To check the number of emails present in the queue:
# exim -bpc
To check the emails present in the queue with the mail id and sender ID:
# exim -bp
# exim -bp | less
To view the header of a particular email using mail ID:
# exim -MvH mail_id
To view the body of a particular email using mail ID:
# exim -Mvb mail_id
To view a message’s logs:
# exim -Mvl mail_id
To trace path:
# exim -d -bt user@domain.com
To get sorted list of email sender in exim queue:
# exim -bpr | grep "<" | awk {'print $4'} |cut -d "<" -f 2 | cut -d ">" -f 1 | sort -n | uniq -c| sort -n
To check the script that will originate spam mails:
# grep "cwd=" /var/log/exim_mainlog|awk '{for(i=1;i<=10;i++){print $i}}'|sort| uniq -c|grep cwd|sort -n
If we need to find out exact spamming script.
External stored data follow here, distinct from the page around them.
import Literature.Computability.QuantumComplexity.SolovayKitaev.Words
import Literature.MathematicalPhysics.QuantumLattice.GaugeGroups
import HarnessLib

/-!
# Solovay–Kitaev theorem: the initial net of words

Proof infrastructure for the discharge of
`Literature.Computability.QuantumComplexity.solovay_kitaev`.  Dawson–Nielsen (*The Solovay–Kitaev
algorithm*, QIC **6** (2006) §3, "basic approximation") start the recursion from an
`ε₀`-net of words of some fixed length `l₀`: "this preprocessing stage may be accomplished simply
by enumerating and storing a large number of instruction sequences from `𝒢`, say up to some
sufficiently large (but fixed) length `l₀`".  The existence of such an `l₀` is the content of
`exists_length_forall_wordApprox` below: it follows from the density of the generated subgroup
(every element of which is a word, the instruction set being closed under inverses) and the
compactness of `SU(n)` (`Matrix.specialUnitaryGroup.instCompactSpace` from
`Literature.MathematicalPhysics.QuantumLattice.GaugeGroups`) by extracting a finite subcover from
the cover of `SU(n)` by the open `ε₀`-balls around all words.  Finiteness of the instruction set
is not needed for this step.  No definitions and no new statements are introduced.
-/

noncomputable section

open scoped Matrix.Norms.L2Operator

namespace Literature.Computability.QuantumComplexity.SolovayKitaev

open Matrix

variable {n : Type*} [Fintype n] [DecidableEq n]

/-- In a group, every element of the subgroup generated by an inverse-closed set `G` is the
product of a list of elements of `G`. [folklore] -/
theorem exists_list_prod_eq_of_mem_closure {Γ : Type*} [Group Γ] {G : Set Γ}
    (hinv : ∀ g ∈ G, g⁻¹ ∈ G) {x : Γ} (hx : x ∈ Subgroup.closure G) :
    ∃ w : List Γ, (∀ g ∈ w, g ∈ G) ∧ w.prod = x := by
  have hx' : x ∈ (Subgroup.closure G).toSubmonoid := hx
  rw [Subgroup.closure_toSubmonoid] at hx'
  obtain ⟨l, hl, hprod⟩ := Submonoid.exists_list_of_mem_closure hx'
  refine ⟨l, fun g hg => ?_, hprod⟩
  rcases hl g hg with h | h
  · exact h
  · have := hinv g⁻¹ (Set.mem_inv.1 h)
    rwa [inv_inv] at this

/-- **The basic approximation** (Dawson–Nielsen 2006 §3): if `G ⊆ SU(n)` is closed under inverses
and generates a dense subgroup, then for every `ε₀ > 0` there is a length `l₀` such that every
`U ∈ SU(n)` is within `ε₀` of a word of length `≤ l₀` over `G`.  (Density makes the open
`ε₀`-balls around words cover `SU(n)`; compactness extracts finitely many words.)
[cite: DawsonNielsen2006, §3] -/
theorem exists_length_forall_wordApprox {G : Set (Matrix.specialUnitaryGroup n ℂ)}
    (hinv : ∀ g ∈ G, g⁻¹ ∈ G)
    (hdense : Dense (Subgroup.closure G : Set (Matrix.specialUnitaryGroup n ℂ)))
    {ε₀ : ℝ} (hε₀ : 0 < ε₀) :
    ∃ l₀ : ℕ, ∀ U : Matrix.specialUnitaryGroup n ℂ, WordApprox G l₀ ε₀ U := by
  -- the cover of `SU(n)` by the `ε₀`-balls around words
  let ι := {w : List (Matrix.specialUnitaryGroup n ℂ) // ∀ g ∈ w, g ∈ G}
  let c : ι → Set (Matrix.specialUnitaryGroup n ℂ) := fun w =>
    {U | ‖((w.1.prod : Matrix.specialUnitaryGroup n ℂ) : Matrix n n ℂ) - (U : Matrix n n ℂ)‖ < ε₀}
  have hball : ∀ X : Matrix n n ℂ,
      IsOpen {U : Matrix.specialUnitaryGroup n ℂ | ‖X - (U : Matrix n n ℂ)‖ < ε₀} := by
    intro X
    have h : {U : Matrix.specialUnitaryGroup n ℂ | ‖X - (U : Matrix n n ℂ)‖ < ε₀} =
        Subtype.val ⁻¹' Metric.ball X ε₀ := by
      ext U
      simp only [Set.mem_setOf_eq, Set.mem_preimage, Metric.mem_ball, dist_eq_norm, norm_sub_rev]
    rw [h]
    exact Metric.isOpen_ball.preimage continuous_subtype_val
  have hopen : ∀ w : ι, IsOpen (c w) := fun w => hball _
  have hcover : (Set.univ : Set (Matrix.specialUnitaryGroup n ℂ)) ⊆ ⋃ w : ι, c w := by
    intro U _
    -- a generated element within `ε₀` of `U`, written as a word
    have hO : IsOpen {V : Matrix.specialUnitaryGroup n ℂ | ‖(U : Matrix n n ℂ) - (V : Matrix n n ℂ)‖ < ε₀} :=
      hball _
    have hU : U ∈ {V : Matrix.specialUnitaryGroup n ℂ | ‖(U : Matrix n n ℂ) - (V : Matrix n n ℂ)‖ < ε₀} := by
      simp [hε₀]
    obtain ⟨V, hVmem, hVU⟩ := hdense.exists_mem_open hO ⟨U, hU⟩
    obtain ⟨w, hw, hprod⟩ := exists_list_prod_eq_of_mem_closure hinv (SetLike.mem_coe.1 hVmem)
    refine Set.mem_iUnion.2 ⟨⟨w, hw⟩, ?_⟩
    change ‖((w.prod : Matrix.specialUnitaryGroup n ℂ) : Matrix n n ℂ) - (U : Matrix n n ℂ)‖ < ε₀
    rw [hprod, norm_sub_rev]
    exact hVU
  obtain ⟨T, hT⟩ := isCompact_univ.elim_finite_subcover c hopen hcover
  refine ⟨T.sup fun w => w.1.length, fun U => ?_⟩
  obtain ⟨w, hwT, hUw⟩ := Set.mem_iUnion₂.1 (hT (Set.mem_univ U))
  refine ⟨w.1, w.2, ?_, le_of_lt hUw⟩
  exact Finset.le_sup (f := fun w : ι => w.1.length) hwT

end Literature.Computability.QuantumComplexity.SolovayKitaev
To do this, run following command:
# ps aux | grep user | grep --color=always "/home/user/public_html/templates/" | head
To delete the emails of a specific user:
# grep -lr 'user@domain.com' /var/spool/exim/input/ | sed -e 's/^.*\/\([a-zA-Z0-9-]*\)-[DH]$/\1/g' | xargs exim -Mrm
# exim -bp | grep "user_email-account" | awk '{print $3}' | xargs exim -Mrm
To delete Frozen emails from the email queue:
# grep -R -l '*** Frozen' /var/spool/exim/msglog/*|cut -b26-|xargs exim -Mrm
# exim -bp| grep frozen | awk '{print $3}'| xargs exim -Mrm
# exiqgrep -z -i | xargs exim -Mrm
To delete Spam emails from the email queue:
# grep -R -l [SPAM] /var/spool/exim/msglog/*|cut -b26-|xargs exim -Mrm
To check the no. of frozen mails:
# exiqgrep -z -c
To check exim logs:
# tail -f /var/log/exim_mainlog
Force delivery of one message:
# exim -M mail_id
Force another queue run:
# exim -qf
Force another queue run and attempt to flush frozen messages:
# exim -qff
To clear just one email:
# exim -Mrm mail_id
Check the subjects of the emails:
# exiqgrep -i |awk '{ print "exim -Mvh "$1 }' |sh |grep -i Subject
Delete the email which content some string in the message body
# grep -lr 'photos to album' /var/spool/exim/input/ | sed -e 's/^.*\/\([a-zA-Z0-9-]*\)-[DH]$/\1/g' | xargs exim -Mrm
To get a sorted list of email sender in exim mail queue.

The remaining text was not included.